** Opening Extracted information block **
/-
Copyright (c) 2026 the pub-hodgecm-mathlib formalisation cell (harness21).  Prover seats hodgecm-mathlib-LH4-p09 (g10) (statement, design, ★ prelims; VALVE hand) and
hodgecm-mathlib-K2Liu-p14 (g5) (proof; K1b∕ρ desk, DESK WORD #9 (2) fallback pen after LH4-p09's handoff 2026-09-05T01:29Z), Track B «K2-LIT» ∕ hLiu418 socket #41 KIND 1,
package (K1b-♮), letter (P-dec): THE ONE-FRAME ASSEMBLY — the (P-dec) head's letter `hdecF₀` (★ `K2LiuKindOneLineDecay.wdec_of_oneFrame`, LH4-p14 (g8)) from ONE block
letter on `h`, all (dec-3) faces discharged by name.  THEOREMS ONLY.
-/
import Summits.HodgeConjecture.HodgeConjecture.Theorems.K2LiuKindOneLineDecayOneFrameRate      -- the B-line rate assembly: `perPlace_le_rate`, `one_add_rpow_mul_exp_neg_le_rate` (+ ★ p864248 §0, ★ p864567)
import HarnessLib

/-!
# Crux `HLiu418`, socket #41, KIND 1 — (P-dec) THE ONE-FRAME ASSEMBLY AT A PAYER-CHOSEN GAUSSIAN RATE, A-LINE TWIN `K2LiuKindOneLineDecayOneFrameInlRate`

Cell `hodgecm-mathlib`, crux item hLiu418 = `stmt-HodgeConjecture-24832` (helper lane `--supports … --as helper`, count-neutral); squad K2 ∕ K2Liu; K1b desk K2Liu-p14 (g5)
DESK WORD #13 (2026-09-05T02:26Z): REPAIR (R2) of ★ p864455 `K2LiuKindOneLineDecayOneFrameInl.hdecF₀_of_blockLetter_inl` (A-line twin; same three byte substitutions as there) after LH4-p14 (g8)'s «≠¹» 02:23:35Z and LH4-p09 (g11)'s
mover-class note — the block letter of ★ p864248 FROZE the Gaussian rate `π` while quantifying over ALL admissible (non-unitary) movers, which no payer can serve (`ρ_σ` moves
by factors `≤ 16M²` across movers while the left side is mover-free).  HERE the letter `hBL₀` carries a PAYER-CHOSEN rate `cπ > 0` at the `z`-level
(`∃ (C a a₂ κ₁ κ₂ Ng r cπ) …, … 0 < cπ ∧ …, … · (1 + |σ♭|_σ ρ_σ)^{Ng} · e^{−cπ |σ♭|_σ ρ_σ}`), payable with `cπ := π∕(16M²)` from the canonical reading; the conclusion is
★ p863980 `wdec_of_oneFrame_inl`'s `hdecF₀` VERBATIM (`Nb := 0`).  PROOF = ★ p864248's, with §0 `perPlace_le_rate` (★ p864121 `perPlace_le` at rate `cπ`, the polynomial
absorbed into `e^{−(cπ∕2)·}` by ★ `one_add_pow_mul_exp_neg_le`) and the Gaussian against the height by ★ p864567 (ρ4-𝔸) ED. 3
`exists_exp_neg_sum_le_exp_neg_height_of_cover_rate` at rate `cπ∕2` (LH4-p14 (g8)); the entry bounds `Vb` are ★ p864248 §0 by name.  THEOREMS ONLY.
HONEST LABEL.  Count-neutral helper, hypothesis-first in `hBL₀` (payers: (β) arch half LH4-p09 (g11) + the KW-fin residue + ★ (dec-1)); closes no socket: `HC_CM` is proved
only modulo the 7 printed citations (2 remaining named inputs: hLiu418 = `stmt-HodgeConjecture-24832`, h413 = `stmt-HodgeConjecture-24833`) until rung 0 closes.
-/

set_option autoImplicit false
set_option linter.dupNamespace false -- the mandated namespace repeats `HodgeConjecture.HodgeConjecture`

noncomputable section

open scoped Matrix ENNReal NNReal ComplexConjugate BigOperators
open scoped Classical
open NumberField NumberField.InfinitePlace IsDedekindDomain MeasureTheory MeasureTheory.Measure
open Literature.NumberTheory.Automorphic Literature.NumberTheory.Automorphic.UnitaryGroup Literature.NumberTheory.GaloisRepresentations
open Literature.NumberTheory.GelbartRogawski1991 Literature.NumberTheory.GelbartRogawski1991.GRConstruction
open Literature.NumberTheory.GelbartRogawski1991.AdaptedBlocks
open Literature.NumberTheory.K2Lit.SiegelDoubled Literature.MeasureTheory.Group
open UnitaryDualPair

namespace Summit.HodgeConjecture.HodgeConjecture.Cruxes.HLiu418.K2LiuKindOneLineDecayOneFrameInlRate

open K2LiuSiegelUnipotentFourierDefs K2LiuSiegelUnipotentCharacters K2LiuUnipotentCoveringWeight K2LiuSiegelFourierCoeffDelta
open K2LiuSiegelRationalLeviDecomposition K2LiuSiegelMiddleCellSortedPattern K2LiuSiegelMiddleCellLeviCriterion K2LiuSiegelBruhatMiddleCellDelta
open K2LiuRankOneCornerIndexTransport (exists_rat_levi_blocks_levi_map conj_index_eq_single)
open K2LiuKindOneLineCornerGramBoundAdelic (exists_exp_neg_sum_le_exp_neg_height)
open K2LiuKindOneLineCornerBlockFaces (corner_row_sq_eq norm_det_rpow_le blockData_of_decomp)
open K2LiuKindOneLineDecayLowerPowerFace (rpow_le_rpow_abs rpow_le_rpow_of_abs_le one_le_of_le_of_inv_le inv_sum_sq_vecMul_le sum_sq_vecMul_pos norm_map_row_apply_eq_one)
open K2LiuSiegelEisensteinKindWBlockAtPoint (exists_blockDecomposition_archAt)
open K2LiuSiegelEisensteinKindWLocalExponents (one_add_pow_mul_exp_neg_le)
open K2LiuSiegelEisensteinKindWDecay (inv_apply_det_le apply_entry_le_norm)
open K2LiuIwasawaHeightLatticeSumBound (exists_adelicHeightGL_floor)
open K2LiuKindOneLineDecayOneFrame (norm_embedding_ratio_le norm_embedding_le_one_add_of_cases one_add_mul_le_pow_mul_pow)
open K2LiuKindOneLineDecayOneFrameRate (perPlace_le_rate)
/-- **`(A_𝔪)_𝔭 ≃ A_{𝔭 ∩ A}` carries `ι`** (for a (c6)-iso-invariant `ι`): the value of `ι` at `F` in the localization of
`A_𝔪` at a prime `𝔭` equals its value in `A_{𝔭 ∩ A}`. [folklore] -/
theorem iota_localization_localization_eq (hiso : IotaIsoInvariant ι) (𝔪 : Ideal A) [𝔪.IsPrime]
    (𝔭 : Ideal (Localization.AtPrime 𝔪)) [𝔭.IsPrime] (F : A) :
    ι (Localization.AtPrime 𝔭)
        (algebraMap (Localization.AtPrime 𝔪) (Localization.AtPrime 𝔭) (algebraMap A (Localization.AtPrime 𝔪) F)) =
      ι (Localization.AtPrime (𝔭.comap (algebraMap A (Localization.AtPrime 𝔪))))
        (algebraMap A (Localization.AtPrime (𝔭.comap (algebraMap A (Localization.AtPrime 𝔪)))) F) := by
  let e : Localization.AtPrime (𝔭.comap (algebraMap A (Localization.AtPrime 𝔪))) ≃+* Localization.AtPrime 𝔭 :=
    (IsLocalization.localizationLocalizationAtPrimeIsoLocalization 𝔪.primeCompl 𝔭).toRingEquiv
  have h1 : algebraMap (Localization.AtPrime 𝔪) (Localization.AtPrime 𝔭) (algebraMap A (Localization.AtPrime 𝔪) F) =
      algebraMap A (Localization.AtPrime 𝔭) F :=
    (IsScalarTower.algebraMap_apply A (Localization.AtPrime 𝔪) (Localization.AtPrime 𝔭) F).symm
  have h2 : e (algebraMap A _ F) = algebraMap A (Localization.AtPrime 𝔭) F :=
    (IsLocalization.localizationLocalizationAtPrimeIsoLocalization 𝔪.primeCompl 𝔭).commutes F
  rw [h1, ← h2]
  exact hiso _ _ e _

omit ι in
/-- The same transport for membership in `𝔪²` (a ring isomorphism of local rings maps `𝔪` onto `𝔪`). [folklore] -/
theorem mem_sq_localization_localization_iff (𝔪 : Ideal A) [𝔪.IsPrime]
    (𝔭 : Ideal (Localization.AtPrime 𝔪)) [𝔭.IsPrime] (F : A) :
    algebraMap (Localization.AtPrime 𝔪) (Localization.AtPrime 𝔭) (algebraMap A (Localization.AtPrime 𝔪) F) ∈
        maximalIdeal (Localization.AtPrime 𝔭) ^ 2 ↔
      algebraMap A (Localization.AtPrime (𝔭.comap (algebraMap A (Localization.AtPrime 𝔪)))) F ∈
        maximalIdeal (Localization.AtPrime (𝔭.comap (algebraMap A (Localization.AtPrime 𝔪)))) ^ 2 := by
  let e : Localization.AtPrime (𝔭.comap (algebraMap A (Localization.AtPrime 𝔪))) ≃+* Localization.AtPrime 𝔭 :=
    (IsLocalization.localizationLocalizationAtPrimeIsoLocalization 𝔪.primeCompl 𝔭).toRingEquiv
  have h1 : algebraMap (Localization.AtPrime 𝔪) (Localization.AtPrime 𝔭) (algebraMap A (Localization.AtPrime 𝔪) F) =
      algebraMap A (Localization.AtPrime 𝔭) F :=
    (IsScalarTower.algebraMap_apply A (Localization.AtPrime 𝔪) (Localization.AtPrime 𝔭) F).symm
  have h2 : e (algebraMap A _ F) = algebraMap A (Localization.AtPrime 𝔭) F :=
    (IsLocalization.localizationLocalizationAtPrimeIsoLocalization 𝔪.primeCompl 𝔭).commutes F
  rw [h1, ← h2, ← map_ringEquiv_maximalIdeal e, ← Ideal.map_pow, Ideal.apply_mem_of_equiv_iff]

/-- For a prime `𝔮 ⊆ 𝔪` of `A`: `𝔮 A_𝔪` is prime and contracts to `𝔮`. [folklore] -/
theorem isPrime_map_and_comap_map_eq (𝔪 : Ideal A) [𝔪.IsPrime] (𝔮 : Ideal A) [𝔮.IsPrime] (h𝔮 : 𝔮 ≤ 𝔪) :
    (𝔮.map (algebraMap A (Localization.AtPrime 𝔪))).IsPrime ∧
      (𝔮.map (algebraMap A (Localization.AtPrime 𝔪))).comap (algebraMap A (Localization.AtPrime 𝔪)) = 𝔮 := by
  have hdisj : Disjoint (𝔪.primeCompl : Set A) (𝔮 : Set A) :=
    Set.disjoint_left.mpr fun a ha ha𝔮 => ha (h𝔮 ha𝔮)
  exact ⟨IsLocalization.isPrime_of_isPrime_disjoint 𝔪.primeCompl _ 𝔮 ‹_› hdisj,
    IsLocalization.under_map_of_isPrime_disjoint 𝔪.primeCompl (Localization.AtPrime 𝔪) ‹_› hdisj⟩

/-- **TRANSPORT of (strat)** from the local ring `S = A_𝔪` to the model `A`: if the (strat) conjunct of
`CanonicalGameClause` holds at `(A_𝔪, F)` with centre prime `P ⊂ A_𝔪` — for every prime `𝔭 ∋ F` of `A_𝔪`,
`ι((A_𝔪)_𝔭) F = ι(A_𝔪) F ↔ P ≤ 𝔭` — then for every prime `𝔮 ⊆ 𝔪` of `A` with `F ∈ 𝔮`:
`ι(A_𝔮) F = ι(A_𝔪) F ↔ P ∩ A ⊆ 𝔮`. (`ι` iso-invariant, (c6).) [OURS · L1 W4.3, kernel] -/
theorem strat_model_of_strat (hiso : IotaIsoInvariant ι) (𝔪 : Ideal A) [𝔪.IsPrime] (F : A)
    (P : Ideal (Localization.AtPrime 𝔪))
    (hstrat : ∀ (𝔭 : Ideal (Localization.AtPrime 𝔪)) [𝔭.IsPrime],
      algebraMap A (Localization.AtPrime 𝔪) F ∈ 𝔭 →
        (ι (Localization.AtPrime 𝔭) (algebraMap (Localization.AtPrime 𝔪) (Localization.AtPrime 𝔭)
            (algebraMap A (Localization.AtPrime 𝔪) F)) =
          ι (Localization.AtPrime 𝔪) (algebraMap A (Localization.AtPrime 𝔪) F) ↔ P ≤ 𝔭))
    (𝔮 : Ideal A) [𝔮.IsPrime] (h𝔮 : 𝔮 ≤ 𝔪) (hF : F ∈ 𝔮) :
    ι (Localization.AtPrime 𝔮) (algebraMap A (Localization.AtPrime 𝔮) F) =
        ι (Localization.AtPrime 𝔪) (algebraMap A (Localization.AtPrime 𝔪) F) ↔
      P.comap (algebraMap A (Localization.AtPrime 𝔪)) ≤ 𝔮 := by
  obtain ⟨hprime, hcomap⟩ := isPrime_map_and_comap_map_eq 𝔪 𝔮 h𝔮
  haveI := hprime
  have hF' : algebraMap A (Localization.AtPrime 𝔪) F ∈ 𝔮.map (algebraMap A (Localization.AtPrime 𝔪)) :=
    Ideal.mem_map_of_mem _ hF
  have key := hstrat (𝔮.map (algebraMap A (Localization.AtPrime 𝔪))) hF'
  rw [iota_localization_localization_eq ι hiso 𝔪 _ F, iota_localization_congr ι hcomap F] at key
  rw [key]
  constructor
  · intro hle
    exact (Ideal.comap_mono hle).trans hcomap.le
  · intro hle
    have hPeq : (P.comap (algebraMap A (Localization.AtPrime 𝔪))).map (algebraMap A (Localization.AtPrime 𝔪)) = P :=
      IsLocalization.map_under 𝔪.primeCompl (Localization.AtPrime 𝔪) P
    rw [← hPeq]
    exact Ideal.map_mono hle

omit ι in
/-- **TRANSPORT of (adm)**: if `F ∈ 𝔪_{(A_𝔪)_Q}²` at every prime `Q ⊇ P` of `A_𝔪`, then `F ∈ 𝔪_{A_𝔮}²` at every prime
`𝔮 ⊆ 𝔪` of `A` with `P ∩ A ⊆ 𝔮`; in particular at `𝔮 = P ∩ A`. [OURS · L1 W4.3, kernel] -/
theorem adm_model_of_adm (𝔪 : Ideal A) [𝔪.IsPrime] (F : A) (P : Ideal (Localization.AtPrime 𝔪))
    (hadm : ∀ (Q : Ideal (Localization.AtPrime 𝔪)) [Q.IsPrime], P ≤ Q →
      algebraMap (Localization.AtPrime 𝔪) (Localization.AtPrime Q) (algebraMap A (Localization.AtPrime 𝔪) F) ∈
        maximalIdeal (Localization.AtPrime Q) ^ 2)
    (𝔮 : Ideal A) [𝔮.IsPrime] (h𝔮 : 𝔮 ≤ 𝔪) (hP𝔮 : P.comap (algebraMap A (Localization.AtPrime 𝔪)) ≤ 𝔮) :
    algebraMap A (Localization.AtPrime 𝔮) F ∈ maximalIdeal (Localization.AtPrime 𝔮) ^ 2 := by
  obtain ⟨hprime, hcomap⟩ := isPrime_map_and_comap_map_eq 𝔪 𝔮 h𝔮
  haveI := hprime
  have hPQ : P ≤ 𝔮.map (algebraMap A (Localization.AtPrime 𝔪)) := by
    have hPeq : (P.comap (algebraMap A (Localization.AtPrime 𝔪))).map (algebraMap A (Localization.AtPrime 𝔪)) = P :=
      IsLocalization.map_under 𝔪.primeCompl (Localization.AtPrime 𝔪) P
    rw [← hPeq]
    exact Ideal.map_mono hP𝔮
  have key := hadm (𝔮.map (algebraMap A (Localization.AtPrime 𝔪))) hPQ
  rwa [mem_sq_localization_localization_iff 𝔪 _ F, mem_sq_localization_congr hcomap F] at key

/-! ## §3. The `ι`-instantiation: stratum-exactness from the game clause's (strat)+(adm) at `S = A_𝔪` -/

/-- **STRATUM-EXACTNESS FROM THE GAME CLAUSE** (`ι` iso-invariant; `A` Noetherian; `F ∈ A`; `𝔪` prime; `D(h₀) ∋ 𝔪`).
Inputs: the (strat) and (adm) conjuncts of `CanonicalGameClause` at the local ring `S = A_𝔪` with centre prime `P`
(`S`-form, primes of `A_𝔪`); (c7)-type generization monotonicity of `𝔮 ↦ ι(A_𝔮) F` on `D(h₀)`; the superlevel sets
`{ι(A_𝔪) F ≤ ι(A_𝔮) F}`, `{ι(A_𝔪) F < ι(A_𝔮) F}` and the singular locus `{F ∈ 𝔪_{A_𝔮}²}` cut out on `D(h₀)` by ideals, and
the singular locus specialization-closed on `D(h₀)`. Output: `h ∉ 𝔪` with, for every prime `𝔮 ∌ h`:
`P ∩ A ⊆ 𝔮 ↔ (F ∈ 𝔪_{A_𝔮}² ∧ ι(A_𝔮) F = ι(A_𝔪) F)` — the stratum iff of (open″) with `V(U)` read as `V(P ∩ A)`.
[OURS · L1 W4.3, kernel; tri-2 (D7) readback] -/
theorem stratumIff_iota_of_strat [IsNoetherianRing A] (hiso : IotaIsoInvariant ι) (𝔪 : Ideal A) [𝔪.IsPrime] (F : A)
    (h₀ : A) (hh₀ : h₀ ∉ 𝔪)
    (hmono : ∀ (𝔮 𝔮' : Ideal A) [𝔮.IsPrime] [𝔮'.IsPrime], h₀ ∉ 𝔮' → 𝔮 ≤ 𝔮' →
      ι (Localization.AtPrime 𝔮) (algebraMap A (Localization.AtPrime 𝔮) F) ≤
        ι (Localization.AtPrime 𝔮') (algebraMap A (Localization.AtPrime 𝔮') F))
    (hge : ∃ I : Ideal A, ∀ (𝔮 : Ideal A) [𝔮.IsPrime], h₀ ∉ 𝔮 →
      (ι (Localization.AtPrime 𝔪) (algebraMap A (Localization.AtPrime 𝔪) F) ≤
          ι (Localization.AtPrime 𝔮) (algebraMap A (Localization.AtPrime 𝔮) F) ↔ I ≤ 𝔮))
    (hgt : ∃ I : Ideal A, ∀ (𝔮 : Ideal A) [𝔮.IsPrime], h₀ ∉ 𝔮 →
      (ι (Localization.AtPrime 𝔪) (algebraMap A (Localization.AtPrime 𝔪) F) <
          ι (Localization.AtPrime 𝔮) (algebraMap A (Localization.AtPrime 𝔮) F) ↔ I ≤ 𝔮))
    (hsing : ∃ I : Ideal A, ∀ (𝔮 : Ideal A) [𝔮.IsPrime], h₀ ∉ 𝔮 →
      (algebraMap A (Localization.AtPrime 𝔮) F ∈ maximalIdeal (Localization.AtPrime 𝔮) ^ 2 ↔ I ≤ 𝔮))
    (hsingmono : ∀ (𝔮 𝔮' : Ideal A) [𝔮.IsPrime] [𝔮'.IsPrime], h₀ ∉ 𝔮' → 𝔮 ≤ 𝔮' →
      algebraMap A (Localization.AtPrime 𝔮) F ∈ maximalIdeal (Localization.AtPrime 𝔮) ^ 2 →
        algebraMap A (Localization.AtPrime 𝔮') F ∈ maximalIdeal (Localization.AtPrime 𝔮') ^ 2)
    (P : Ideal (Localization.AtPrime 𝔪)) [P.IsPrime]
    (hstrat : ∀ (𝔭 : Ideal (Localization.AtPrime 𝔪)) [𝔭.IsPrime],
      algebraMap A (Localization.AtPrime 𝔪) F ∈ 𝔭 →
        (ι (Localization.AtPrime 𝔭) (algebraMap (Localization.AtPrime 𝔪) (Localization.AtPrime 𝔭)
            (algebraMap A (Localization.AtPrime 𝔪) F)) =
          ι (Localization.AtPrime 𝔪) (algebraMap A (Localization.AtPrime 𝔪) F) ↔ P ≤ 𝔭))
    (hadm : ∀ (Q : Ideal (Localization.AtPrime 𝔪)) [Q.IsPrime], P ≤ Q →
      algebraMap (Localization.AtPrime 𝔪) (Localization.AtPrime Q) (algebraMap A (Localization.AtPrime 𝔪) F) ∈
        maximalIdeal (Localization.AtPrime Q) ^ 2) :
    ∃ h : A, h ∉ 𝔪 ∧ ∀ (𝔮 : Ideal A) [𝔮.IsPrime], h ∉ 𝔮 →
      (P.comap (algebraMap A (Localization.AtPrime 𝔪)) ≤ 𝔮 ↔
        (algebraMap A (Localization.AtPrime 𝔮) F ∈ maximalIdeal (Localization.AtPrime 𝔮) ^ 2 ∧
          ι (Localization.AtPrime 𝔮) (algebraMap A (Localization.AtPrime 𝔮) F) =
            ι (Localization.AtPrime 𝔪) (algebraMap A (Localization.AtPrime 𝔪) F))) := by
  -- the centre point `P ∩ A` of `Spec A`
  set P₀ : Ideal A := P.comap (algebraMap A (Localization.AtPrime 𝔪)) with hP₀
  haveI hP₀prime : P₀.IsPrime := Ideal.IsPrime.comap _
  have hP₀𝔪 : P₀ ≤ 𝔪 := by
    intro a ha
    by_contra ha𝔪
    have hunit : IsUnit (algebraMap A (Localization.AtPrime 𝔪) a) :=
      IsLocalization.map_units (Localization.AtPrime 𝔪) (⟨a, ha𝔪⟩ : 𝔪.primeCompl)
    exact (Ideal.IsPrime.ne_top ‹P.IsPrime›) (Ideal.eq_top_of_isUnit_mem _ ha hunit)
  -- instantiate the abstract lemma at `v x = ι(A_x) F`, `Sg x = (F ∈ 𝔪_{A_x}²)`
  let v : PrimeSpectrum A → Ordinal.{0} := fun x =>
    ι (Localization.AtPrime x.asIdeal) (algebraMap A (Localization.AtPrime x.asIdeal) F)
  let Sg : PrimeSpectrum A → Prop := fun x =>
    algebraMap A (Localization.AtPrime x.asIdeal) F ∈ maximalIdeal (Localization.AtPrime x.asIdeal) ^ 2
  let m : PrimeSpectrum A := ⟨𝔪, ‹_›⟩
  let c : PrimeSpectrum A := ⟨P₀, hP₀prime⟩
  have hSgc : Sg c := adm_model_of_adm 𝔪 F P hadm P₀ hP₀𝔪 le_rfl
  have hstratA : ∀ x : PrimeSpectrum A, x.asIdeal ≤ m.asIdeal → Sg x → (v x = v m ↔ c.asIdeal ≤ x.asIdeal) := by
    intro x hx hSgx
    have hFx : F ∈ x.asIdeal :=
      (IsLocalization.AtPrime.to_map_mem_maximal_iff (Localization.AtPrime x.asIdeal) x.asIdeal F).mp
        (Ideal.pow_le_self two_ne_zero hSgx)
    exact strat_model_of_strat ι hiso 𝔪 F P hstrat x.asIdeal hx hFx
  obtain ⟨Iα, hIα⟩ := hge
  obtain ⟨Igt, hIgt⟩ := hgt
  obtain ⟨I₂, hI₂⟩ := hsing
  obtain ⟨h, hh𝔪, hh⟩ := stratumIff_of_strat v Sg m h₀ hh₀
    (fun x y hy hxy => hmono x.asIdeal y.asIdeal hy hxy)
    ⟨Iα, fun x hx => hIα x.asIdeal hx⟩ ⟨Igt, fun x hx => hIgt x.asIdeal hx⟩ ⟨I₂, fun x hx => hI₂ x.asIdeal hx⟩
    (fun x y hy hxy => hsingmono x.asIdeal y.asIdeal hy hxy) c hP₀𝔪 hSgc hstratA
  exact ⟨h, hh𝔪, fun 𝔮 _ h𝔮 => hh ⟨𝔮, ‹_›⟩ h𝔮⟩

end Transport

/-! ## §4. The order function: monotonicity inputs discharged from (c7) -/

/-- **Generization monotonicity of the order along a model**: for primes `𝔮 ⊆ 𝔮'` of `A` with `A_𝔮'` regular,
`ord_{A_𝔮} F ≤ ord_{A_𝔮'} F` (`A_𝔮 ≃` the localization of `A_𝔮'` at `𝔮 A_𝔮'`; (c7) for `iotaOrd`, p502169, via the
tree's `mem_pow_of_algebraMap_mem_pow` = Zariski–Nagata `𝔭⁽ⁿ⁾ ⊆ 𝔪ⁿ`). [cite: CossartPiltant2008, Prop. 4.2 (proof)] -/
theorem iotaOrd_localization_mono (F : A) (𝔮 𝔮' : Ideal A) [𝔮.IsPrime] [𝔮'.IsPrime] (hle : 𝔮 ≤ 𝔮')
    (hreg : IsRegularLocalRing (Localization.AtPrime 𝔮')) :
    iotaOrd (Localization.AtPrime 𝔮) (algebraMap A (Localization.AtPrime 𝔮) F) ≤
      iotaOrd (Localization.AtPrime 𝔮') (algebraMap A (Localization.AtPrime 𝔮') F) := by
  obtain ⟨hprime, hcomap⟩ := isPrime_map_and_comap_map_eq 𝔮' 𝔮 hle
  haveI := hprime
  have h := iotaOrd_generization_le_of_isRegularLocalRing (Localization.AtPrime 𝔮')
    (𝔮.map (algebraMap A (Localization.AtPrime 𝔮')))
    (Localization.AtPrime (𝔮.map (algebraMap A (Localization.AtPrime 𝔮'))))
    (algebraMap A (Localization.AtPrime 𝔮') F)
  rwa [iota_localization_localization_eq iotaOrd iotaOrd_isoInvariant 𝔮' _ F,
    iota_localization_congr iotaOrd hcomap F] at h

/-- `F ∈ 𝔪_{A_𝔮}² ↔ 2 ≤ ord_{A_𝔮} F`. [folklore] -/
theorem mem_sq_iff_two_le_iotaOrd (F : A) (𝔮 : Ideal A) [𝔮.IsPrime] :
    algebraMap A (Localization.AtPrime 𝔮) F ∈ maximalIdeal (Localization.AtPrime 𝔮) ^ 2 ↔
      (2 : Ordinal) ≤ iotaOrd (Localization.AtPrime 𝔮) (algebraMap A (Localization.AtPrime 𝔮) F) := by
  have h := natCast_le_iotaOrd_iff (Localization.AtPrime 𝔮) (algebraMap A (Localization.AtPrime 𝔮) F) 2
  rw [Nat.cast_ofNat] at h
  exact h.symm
** Closing Extracted information block **
> _Task statement_
Which lines above include "CanonicalGameClause"? Show each of them by copying it.

> _Task output_
`CanonicalGameClause` holds at `(A_𝔪, F)` with centre prime `P ⊂ A_𝔪` — for every prime `𝔭 ∋ F` of `A_𝔪`,
Inputs: the (strat) and (adm) conjuncts of `CanonicalGameClause` at the local ring `S = A_𝔪` with centre prime `P`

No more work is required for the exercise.